When I heard about this comic, not only was I told by multiple people that it was very much like “Bitch Planet,” but my immediate thought was about how much this sounds like a trans allegory, and how perfect it could be for GayRVA. I even pitched it to my editor, who is a proud trans woman, just as I told you, dear reader.

Oh, sweet dear, was I wrong. So, so wrong.

So here is the thing with “Man-Eaters.” The writing is incredibly strong. Cain took a break from comics for a while to focus on novel-writing, and quite frankly, it shows. Her skills have strengthened exponentially since “Mockingbird” (her claim to fame). However, when you take the time to look at the narrative itself and break it down, it dances dangerously hard on the line of being very much like a TERF’s wet dream.

The story focuses on a twelve-year-old cis girl getting her period, while existing in a world where hormonal fluctuations cause women to transform into wild cats and kill men. This could have, and should have, been a vehicle to explore a lot of things that it did not, whether intentionally or otherwise. What would have made this perfect would have been if the point-of-views of trans women and trans men were involved.

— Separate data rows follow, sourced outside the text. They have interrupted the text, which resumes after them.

/-!
# Ring 2 · §AbelianAll (seat `ab-andre-1`), XIV-d — Kleiman's `D(X) ⇒ A(X, L)` ON THE REAL CARRIERS, fact-free and
# ONE-SIDED: `A(X, η)` follows from "a numerically trivial algebraic class of codimension `q > n/2` is homologically
# trivial" (tested against the algebraic classes of codimension `n - q ≥ 2`); hence the `A`-nodes of part XIV from
# `hom ≡ num` on the TOTAL SPACES of compact abelian pencils, and the first open `A`-rung `d = 4` from ONE vanishing
# statement for algebraic surface classes on fivefold total spaces

HONEST FRAMING: research route, not a corollary; conditional on HC_CM plus one named minimal statement.
(Cell line: research route conditional on HC_CM; not a corollary; Q11.4-sentence-2 already refuted in dim ≥ 3.)
Nothing in this file proves a case of the Hodge conjecture for an abelian variety, a case of `A(X)`, `B(X)` or `D(X)` in
an open range, or that any node is minimal. `HC_CM` = `Theses.RankFourFaces.CMAbelianHodge` and `HC_AV` =
`Theses.PadicSemiregularLift.HodgeAbelianVarieties` are BINDERS wherever they occur; item `Theses.RankFourFaces.CMToAbelian`
(stmt-16267) stays OPEN. No definition, no named fact, no sorry: theorems only, over the tree's real carriers
`H•(X(ℂ); ℂ)`, `Nᵖ H²ᵖ = HodgeTheory.algebraicClasses`, `HodgeTheory.StandardConjectureA`.

## Why this file (the `A`-letter of part XIV, one node higher: `D`)

Part XIV put Grothendieck's `A(𝒳, η)` on the total spaces of compact abelian pencils (`CompactAbelianPencilStandardA` =
A_pen∀, `CMPointedPencilStandardA` = A_pen^CM) below André's `B(𝒳)`; part XIV-c proved the rungs `d ≤ 3` fact-free and
isolated the first open rung `d = 4` as one surjectivity `L_η : N²H⁴(𝒳) ↠ N³H⁶(𝒳)`. In characteristic `0`, `A(X, L)` is
EQUIVALENT to Grothendieck's `D(X)` (numerical ≡ homological equivalence; Kleiman 1968 §3, Lieberman 1968), and `D` —
not `A` or `B` — is the form in which print speaks about the total spaces of abelian schemes over curves: S. Abdulali
1994 p. 1122 and J. Milne 2020 Prop. 1 (seat ab-andre-2, parts XVIII-a–c: the fibre-supported instance (Num) of
`D(𝒳)`), Y. André 2026 §4.4.1 ("conjecture D for the total space", preprint), and S. G. Tankeev, Izv. Math. 72:4 (2008)
817–844 [Tankeev2008], whose zbMATH review Zbl 1157.14002 reports (i) that the Hodge conjecture for some generic
geometric fibre of an abelian scheme `π : X → C` over a smooth projective curve implies the coincidence of numerical
and homological equivalence on `X`, and (ii) that the Hodge conjecture for all complex abelian varieties is equivalent
to `B(X)` for all such `X` (TEXT NOT HELD — acquisition requested; neither statement is typed or used in the tree; they
are quoted here only to say which printed results the hypotheses below are shaped to receive). This file supplies the
KERNEL half of the edge `D(𝒳) ⟹ A(𝒳, η)`: Kleiman's Theorem 3.5, on the real carriers, in the sharpest one-sided form
the proof uses.

## What is proved

§1 (any smooth complex projective `X` of dimension `n`, any polarisation class `η`).
* `standardConjectureA_of_cupPairing_nondegenerate`: if for every `2 ≤ p`, `2p + r = n`, `0 < r`, `q = p + r`, every
  `y ∈ N^q H^{2p+2r}(X(ℂ); ℂ)` with `x ∪ y = 0` for all `x ∈ Nᵖ H²ᵖ` is zero, then `A(X, η)`. Proof (Kleiman 1968,
  Thm. 3.5, linear algebra): `Lʳ` maps `Nᵖ` into `N^q` (Voisin II Prop. 9.20, tree) injectively (hard Lefschetz), so
  `dim Nᵖ ≤ dim N^q`; the hypothesis embeds `N^q` into `Hom(Nᵖ, H²ⁿ) ≅ (Nᵖ)^*` (`dim H²ⁿ = 1`), so `dim N^q ≤ dim Nᵖ`;
  hence `Lʳ(Nᵖ) = N^q`. The codimensions `p ≤ 1` need nothing (part XIV-c: Lefschetz `(1,1)`), nor does the middle one.
* `standardConjectureA_of_homNum`: the same with the hypothesis in the symmetric spelling "for `p + q = n`, `2 ≤ p < q`:
  `y ∈ N^q H^{2q}`, `Nᵖ ∪ y = 0 ⟹ y = 0`" — `D(X) ⊗ ℂ` for the algebraic classes of codimension `q > n/2`, i.e. for
  cycles of dimension `< n/2`, tested against complementary algebraic classes (for the `ℂ`-spans of the cycle classes;
  the pairing and both spans are defined over `ℚ`, so this is the complexification of the statement on `ℚ`-cycles).
§2 (compact abelian pencils; total space `𝒳` of dimension `d + 1`).
* `standardACompactPencilsAtRelDim_of_homNum`, `standardACMPointedPencilsAtRelDim_of_homNum` (graded), and the nodes
  `compactAbelianPencilStandardA_of_homNum` (A_pen∀), `cmPointedPencilStandardA_of_homNum` (A_pen^CM) from `hom ≡ num` in
  the above range on the total spaces of all (resp. the CM-pointed) compact abelian pencils.
* The cell rows through `D`: `HC_AV_of_abdulaliA_of_andre1996_of_HC_CM_of_homNumCMPointed`
  (`h₈A → h₂₁ → HC_CM → [hom ≡ num on CM-pointed total spaces] → HC_AV`) and
  `HC_AV_and_HC_CM_of_abdulaliA_of_andre1996_of_homNumCompact` (`h₈A → h₂₁ → h₂₂ → [hom ≡ num on all compact total
  spaces] → HC_AV ∧ HC_CM`), by part XIV-b.
* `standardACompactPencilsAtRelDim_four_of_homNum_surfaces`: the first open `A`-rung `(A∀)_4` follows from ONE
  statement per compact pencil of abelian fourfolds: an algebraic SURFACE class `y ∈ N³ H⁶(𝒳(ℂ); ℂ)` on the fivefold
  `𝒳` with `x ∪ y = 0` for every algebraic codimension-`2` class `x` is zero; and its CM-pointed twin.

## What is NOT claimed

No instance of the hypotheses is proved here (for `dim X ≤ 4` they are not needed: part XIV-c); the converse
`A(X, η) ⟹ hom ≡ num` (Hodge index; seat ab-andre-2, part XVIII-d, pending) is not restated; Tankeev's theorems are
not typed (texts wanted: Zbl 1157.14002, Zbl 1075.14004); nothing is claimed minimal; `HC_CM`, `h₈A`, `h₂₁`, `h₂₂`
are binders / named facts exactly as in parts XIV, XIV-b.

## References

* [Kleiman1968AlgebraicCycles] S. Kleiman, Algebraic cycles and the Weil conjectures, in: Dix exposés sur la
  cohomologie des schémas (1968), §3 Thm. 3.5 (`D(X) ⇒ A(X, L)`), Prop. 3.6.
* [Kleiman1994StandardConjectures] S. Kleiman, The standard conjectures, PSPM 55.1 (1994), §§4–5.
* [Grothendieck1968] A. Grothendieck, Standard conjectures on algebraic cycles (Bombay 1968), §3 p. 196 (`A(X)`, `D(X)`).
* [Lieberman1968] D. I. Lieberman, Numerical and homological equivalence of algebraic cycles on Hodge manifolds,
  Amer. J. Math. 90 (1968).
* [VoisinHodgeII2003] C. Voisin, Hodge Theory and Complex Algebraic Geometry II, §9.2.4 Prop. 9.20.
* [Abdulali1994FamiliesAV] S. Abdulali, Canad. J. Math. 46 (1994), p. 1122. [Milne2020HodgeClassesAV] J. S. Milne,
  Hodge classes on abelian varieties (2020), Prop. 1 (p. 7). [Andre1996Motifs] Y. André, Publ. Math. IHÉS 83 (1996),
  §6.3. Y. André, arXiv:2601.21052 (2026, preprint), §4.4.1.
* [Tankeev2008] S. G. Tankeev, On algebraic cycles on complex abelian schemes over smooth projective curves, Izv.
  Math. 72:4 (2008) 817–844 (Zbl 1157.14002) — print-reported, text not held, NOT used.
-/

noncomputable section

PHOTO: Chelsea Cain, Image Comics

The thing that adds to this being so problematic: The narrative driving home the point that having a menstrual cycle is so vital to being a woman. Hell, even many cis women don’t experience a period. To leave our trans brothers and sisters out of this conversation, once again, is damaging.

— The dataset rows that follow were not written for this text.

/-- **A five-point set of rank `5` containing the coloop whose complement spans `G ∖ K` is a thin member** (when its
closure misses `≠ 1` points of `G`): the complement of a thin member `B₀` spans the whole matroid, so the rank of
`(G ∖ K) ∪ (gr ∖ G)` is `7`, and `G ∖ B'` spans `G ∖ K`. -/
theorem mem_thinMembers_of_rkN_five (hG : G ∈ flatsQ M (5 + 1)) (hd : (gr M \ G).card = 2)
    (hk : kColoops M G = 1) {B₀ : Finset α} (hB₀ : B₀ ∈ thinMembers M 5 G)
    {B' : Finset α} (hB'G : B' ⊆ G) (hKB' : coloops M G ⊆ B') (hr : rkN M B' = 5)
    (hc : rkN M (G \ B') = 5) (hnl : (G \ clF M B').card ≠ 1) : B' ∈ thinMembers M 5 G := by
  have hGg : G ⊆ gr M := (mem_flatsQ.1 hG).1
  have hd' : (gr M \ G).card ≤ 5 := by omega
  have hKB₀ : coloops M G ⊆ B₀ := coloops_subset_of_mem_thinMembers hG hd' hB₀
  have hG6 : rkN M G = 5 + 1 := rkN_eq_of_mem_flatsQ hG
  obtain ⟨k, hkK⟩ : ∃ k, coloops M G = {k} := by
    rw [kColoops_eq_card_coloops] at hk
    exact Finset.card_eq_one.1 hk
  have hkc : k ∈ coloops M G := by rw [hkK]; exact Finset.mem_singleton_self k
  have hkG : k ∈ G := (mem_coloops.1 hkc).1
  have hkcl : k ∉ clF M (G.erase k) := (mem_coloops.1 hkc).2
  have hrk5 : rkN M (G.erase k) = 5 := by
    have h1 := rkN_insert_of_notMem_clF (hGg hkG) hkcl
    rw [Finset.insert_erase hkG, hG6] at h1
    omega
  have herg : G.erase k ⊆ gr M := (Finset.erase_subset _ _).trans hGg
  -- `Z₀ = (G ∖ K) ∪ (gr ∖ G)` has rank `7`
  set Z₀ := G.erase k ∪ (gr M \ G) with hZ₀
  have hZ₀le : rkN M Z₀ ≤ 7 := by
    obtain ⟨o₁, o₂, -, hoo⟩ := Finset.card_eq_two.1 hd
    have : Z₀ = insert o₁ (insert o₂ (G.erase k)) := by
      rw [hZ₀, hoo]
      ext e
      simp only [Finset.mem_union, Finset.mem_insert, Finset.mem_singleton]
      tauto
    rw [this]
    have h1 := rkN_insert_le_succ (M := M) (insert o₂ (G.erase k)) o₁
    have h2 := rkN_insert_le_succ (M := M) (G.erase k) o₂
    omega
  have h7 : rkN M (gr M \ B₀) = 7 := by
    have := (mem_Uq.1 (mem_membersIn.1 (mem_thinMembers.1 hB₀).1).1).2.2
    rw [eRk_eq_rkN] at this
    exact_mod_cast this
  have hmemZ : ∀ {B'' : Finset α}, coloops M G ⊆ B'' → gr M \ B'' ⊆ Z₀ := by
    intro B'' hKB'' e he
    rw [Finset.mem_sdiff] at he
    rw [hZ₀, Finset.mem_union, Finset.mem_erase, Finset.mem_sdiff]
    by_cases heG : e ∈ G
    · exact Or.inl ⟨fun h' => he.2 (h' ▸ hKB'' hkc), heG⟩
    · exact Or.inr ⟨he.1, heG⟩
  have hZ₀7 : rkN M Z₀ = 7 := le_antisymm hZ₀le (h7 ▸ rkN_mono (hmemZ hKB₀))
  -- `G ∖ B'` spans `G ∖ K`
  have hsub : G \ B' ⊆ G.erase k := fun e he =>
    Finset.mem_erase.2 ⟨fun h' => (Finset.mem_sdiff.1 he).2 (h' ▸ hKB' hkc), (Finset.mem_sdiff.1 he).1⟩
  have hcl : clF M (G \ B') = clF M (G.erase k) :=
    clF_eq_clF_of_subset_clF_of_rkN_le herg (hsub.trans (subset_clF_of_subset_gr herg)) (by omega)
  have hZ₀cl : Z₀ ⊆ clF M (gr M \ B') := by
    intro e he
    rw [hZ₀, Finset.mem_union] at he
    rcases he with he | he
    · have : e ∈ clF M (G \ B') := by
        rw [hcl]
        exact subset_clF_of_subset_gr herg he
      exact clF_mono (Finset.sdiff_subset_sdiff hGg (Finset.Subset.refl _)) this
    · exact subset_clF_of_subset_gr Finset.sdiff_subset
        (Finset.mem_sdiff.2 ⟨(Finset.mem_sdiff.1 he).1, fun h' => (Finset.mem_sdiff.1 he).2 (hB'G h')⟩)
  have h7' : rkN M (gr M \ B') = 7 := by
    apply le_antisymm ((rkN_mono (hmemZ hKB')).trans hZ₀le)
    calc 7 = rkN M Z₀ := hZ₀7.symm
      _ ≤ rkN M (clF M (gr M \ B')) := rkN_mono hZ₀cl
      _ = rkN M (gr M \ B') := rkN_clF _
  have hUq : B' ∈ Uq M (5 + 2) 5 := by
    rw [mem_Uq]
    refine ⟨hB'G.trans hGg, ?_, ?_⟩
    · rw [eRk_eq_rkN, hr]
    · rw [eRk_eq_rkN, h7']
  rw [mem_thinMembers]
  refine ⟨mem_membersIn.2 ⟨hUq, clF_subset_of_subset_flatsQ hG hB'G⟩, ?_⟩
  rw [mem_lay0]
  rintro ⟨-, h1, -⟩
  exact hnl h1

Say it with me now: You do not, under any circumstances, have to have a period in order to be a woman. You can have a period and not be a woman, and you can not have a period and still be a woman.

There are many even going so far as to question if Cain herself is transphobic. Regardless of what your answer is to this, her work is sure as hell not helping her defense on this. She did say some things to Women Who Write Comics that both supported and refuted this claim.

“This is a story about what it’s like to be a cis-gendered female coming of age, in a culture that consistently reinforces the messaging that periods are shameful, that our bodies are shameful, and that womanhood — and the biology that goes along with it — is something gross and not for polite company,” Cain told Women Who Write Comics in an interview.

“You don’t have to have a uterus to be a woman. Anyone who thinks that hasn’t been paying attention. But let’s not get lost or distracted here — this is a specific story, about a specific experience — the way that all good stories are.”

I certainly find it interesting that Cain completely contradicted what she said, in one paragraph, for sure, and it makes my eyebrow raise. So, will I be continuing to follow this series? Honestly, it’s doubtful — but I do hope that it does make room for inclusion and learns from this mistake as the series develops.